Depuis deux décennies, le marché valorise principalement les plateformes. Les appels d'offres portent sur les LMS, l'expérience utilisateur, les fonctionnalités, les tableaux de bord ou les capacités d'intégration. L'IA déplace progressivement le regard. Deux entreprises peuvent disposer des mêmes modèles d'IA, des mêmes infrastructures et des mêmes logiciels. En revanche, elles ne disposent pas du même patrimoine de connaissances. Certaines ont documenté leurs métiers pendant vingt ans, capitalisé les retours d'expérience, formalisé les savoir-faire critiques et entretenu leurs référentiels. D'autres beaucoup moins. À l'heure des agents IA, cet écart pourrait peser davantage que les différences technologiques. Alors que les technologies tendent à se standardiser rapidement, ces éléments deviennent des facteurs de différenciation beaucoup plus difficiles à reproduire. Cette promesse a toutefois une condition : que les contenus soient fiables, actualisés et suffisamment structurés pour alimenter efficacement les futurs assistants métiers. La valeur se déplace ainsi de l'outil vers la connaissance. Le logiciel risque de se banaliser plus vite que le savoir qu'il exploite.
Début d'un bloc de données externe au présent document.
import Literature.MathematicalPhysics.QuantumFieldTheory.Balaban1983to89.B11Eq80Current

/-!
# `Balaban1983to89.B11Eq80CurrentRealSubspace` — T. Bałaban, *The variational problem and background fields in renormalization group method for lattice gauge theories*, Commun. Math. Phys. **102** (1985) 277–309 [Balaban1985Variational]: (51) p. 286 «for A′ with values in 𝔤 the configuration D(A′) has values in 𝔤 also» — READ FOR THE PIECES `W₁`, `W₂`, `W₃` OF THE CURRENT `W(A′) = (δ/δA′)V(A′)` OF (84)–(89) (`B11Eq80Current.W1`/`W2`/`W3`/`W80`): a REAL-SUBSPACE CALCULUS on the carriers of (115) and the rows «`W_i(A′)` takes values in the real sector whenever `A′` does», IN HYPOTHESIS FORM over the letters `H`, `C`, `J`, `Δ_π`

statement-level skeleton of published theorems with citation tags; proofs where landed; nothing here is a claim about the Yang–Mills mass gap

WHY.  The EX knit of record of cell `ym3-torus` displays the row (R-W) «`(δ∕δA′)V(U₀)` maps Hermitian-traceless (115)-fields of its ball to Hermitian-traceless
(−3)-data» on the OPAQUE letter `Wf`; the concrete letter is `B11Eq80Current.W80 ρ τ U₀ H C ε_C J Δπ = W1 + W2 + W3 + curV0full`.  Print's mechanism ((51) p. 286;
[Balaban1985BackgroundPropagators] p. 393 «The operators … are real»): every letter maps `𝔤`-valued data to `𝔤`-valued data, hence so do composites, Fréchet
derivatives at `𝔤`-valued points, and transposes for the pairing (27).  Typed ONCE for a finite-dimensional fibre algebra `𝔸`, a real sector `S ⊆ 𝔸` (an
`ℝ`-submodule; for `SU(2)` the Hermitian traceless matrices) and — where transposes need it — the SCALAR sector `Z ⊆ 𝔸` (for `SU(2)`: `ℂ·1`).
WHAT IS PROVED (sorry-free; no definition).  §1 GENERIC CALCULUS (complex normed `E`, `F`; `ℝ`-submodules `V`, closed `V′`): `hasFDerivAt_apply_mem_of_sub_mem`
(TRANSLATE FORM: `f(x + w) − f(x) ∈ V′` for small `w ∈ V` ⟹ `f′(x)(V) ⊆ V′` — gives the sector row at a point `x ∈ V` of a map sending `V ∩ ball` into `V′`,
`fderiv_apply_mem_of_mapsTo_of_mem`, and equally a scalar-sector row from central-affine behaviour; the `x = 0` case is cell `ym3-torus`'s Summits-side
`Prop7ChartRealityTwS.fderiv_apply_mem_of_mapsTo_of_ball`, which a Literature module cannot import); `iteratedFDeriv_two_apply_mem_of_mapsTo` (SECOND ORDER:
`D²f(0)(v,v) ∈ V′` for `v ∈ V` — print's `C^{(2)}(A′)` of (56)/(78)).  §2 CARRIERS + TRANSPOSE: `fderiv_apply_mem_of_analyticOnNhd` (§1 on the space (115), pointwise
form); ★★`transCur_apply_mem` — `Mᵗ` (`B11Eq90Transpose.transCur ρ τ M`) maps `S`-valued currents to `S`-valued currents when `M` maps `S`-valued fields to
`S`-valued AND `Z`-valued fields to `Z`-valued fields, under the duality rows `τ(XY) ∈ ℝ` (`X, Y ∈ S`), `τ(Xz) = 0` (`X ∈ S`, `z ∈ Z`), `ρ(ℓ) ∈ S` for `ℓ` real on
`S` and zero on `Z`; the `Z`-row cannot be dropped (on `ℂ²`, `S = ℝ²`: `M = [[1,1],[0,0]]`).  §3 THE CHART `HD(·) = B11Eq80Current.Emap` of (47): ★★`Emap_apply_mem`
(Sect. C regime: `C` maps `S`-valued fields of its ball to `S_𝒳`, `H` maps `S_𝒳` to `S`-valued fields ⟹ `HD(A′)` is `S`-valued for `S`-valued `A′` — the
contraction (52) runs inside the closed sector, lit ✓`B11Prop6Scheme.solution_mem_of_invariant`), `fderiv_Emap_apply_mem`, `quadPart_mem`, `E3_apply_mem`,
`fderiv_E3_apply_mem` (the same for `(HD)′(A′)`, `C^{(2)}`, `HD₃ = HD − HC^{(2)}`, `(HD₃)′(A′)`).  §4 THE ROWS IN HYPOTHESIS FORM: ★`W3_apply_mem`, ★`W2_apply_mem`,
★`W1_apply_mem`, ★★`W80_apply_mem` — for `S`-valued `A′`, `‖A′‖ < a_C`, `W_i(A′)` is `S`-valued GIVEN the named letter rows `hC`/`hH` (sector rows of `C`, `H`), `hJ`,
`hΔπ`, the duality rows `hτS hτZ hρ`, the SCALAR-SECTOR rows `hDZ`/`hD3Z` of `(HD)′(A′)`, `(HD₃)′(A′)` («central directions stay central» — centre-equivariance
of the averaging (44), displayed, not derived here) and, for `W80`, the row `hV0` of the composed V₀-group current `curV0full` (`B11Eq90V0GroupComposed`, its own storey).
HONEST SCOPE.  Linear-algebra∕calculus bookkeeping; the letter rows are DISPLAYED hypotheses (for `SU(2)` at the lattice of record they belong to the layer that
instantiates `H`, `C`, `J`, `Δ_π`, `ρ`, `τ`); nothing of [Balaban1985Variational] Props 3–4 or of [Balaban1985BackgroundPropagators] is asserted.  Cell `ym-inputs`
(seat p07 g5, desk word 2026-08-28); imports `B11Eq80Current` ONLY; modifies nothing.

References: T. Bałaban, CMP **102** (1985) 277–309 [Balaban1985Variational] ((27) p.282, (44)–(51) pp.285–286, (56) p.286, (78)–(80) p.290, (84)–(89)
pp.290–291, (115) p.294); CMP **99** (1985) 389–434 [Balaban1985BackgroundPropagators] (p.393, (3.14)).
-/

noncomputable section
Une responsabilité nouvelle pour les équipes formation

La plupart des acteurs du learning continuent naturellement à considérer les contenus comme des ressources destinées à l'apprentissage. Cette mission demeure essentielle. Elle n'est simplement plus la seule. Les entreprises qui déploient aujourd'hui des agents IA découvrent progressivement une réalité nouvelle : la qualité des réponses produites dépend largement de la qualité des connaissances disponibles. Un assistant performant repose moins sur la sophistication du modèle que sur la fiabilité des contenus qui l'alimentent. Cette situation place les responsables formation dans une position inattendue. Ils ne gèrent plus seulement des parcours, des catalogues ou des ressources pédagogiques. Ils administrent une partie du capital cognitif de l'entreprise. L'enjeu dépasse désormais la formation pour toucher à la productivité, à la transmission des savoirs critiques, à la préservation de la mémoire organisationnelle et à la capacité de l'entreprise à exploiter efficacement l'intelligence artificielle. Pendant des années, les entreprises ont considéré leurs contenus de formation comme des ressources pédagogiques. Les agents IA les révèlent sous un autre jour : celui d'un patrimoine de connaissances exploitable à grande échelle. Certaines organisations découvriront peut-être que l'un de leurs actifs les plus précieux se trouvait déjà dans leurs catalogues de formation.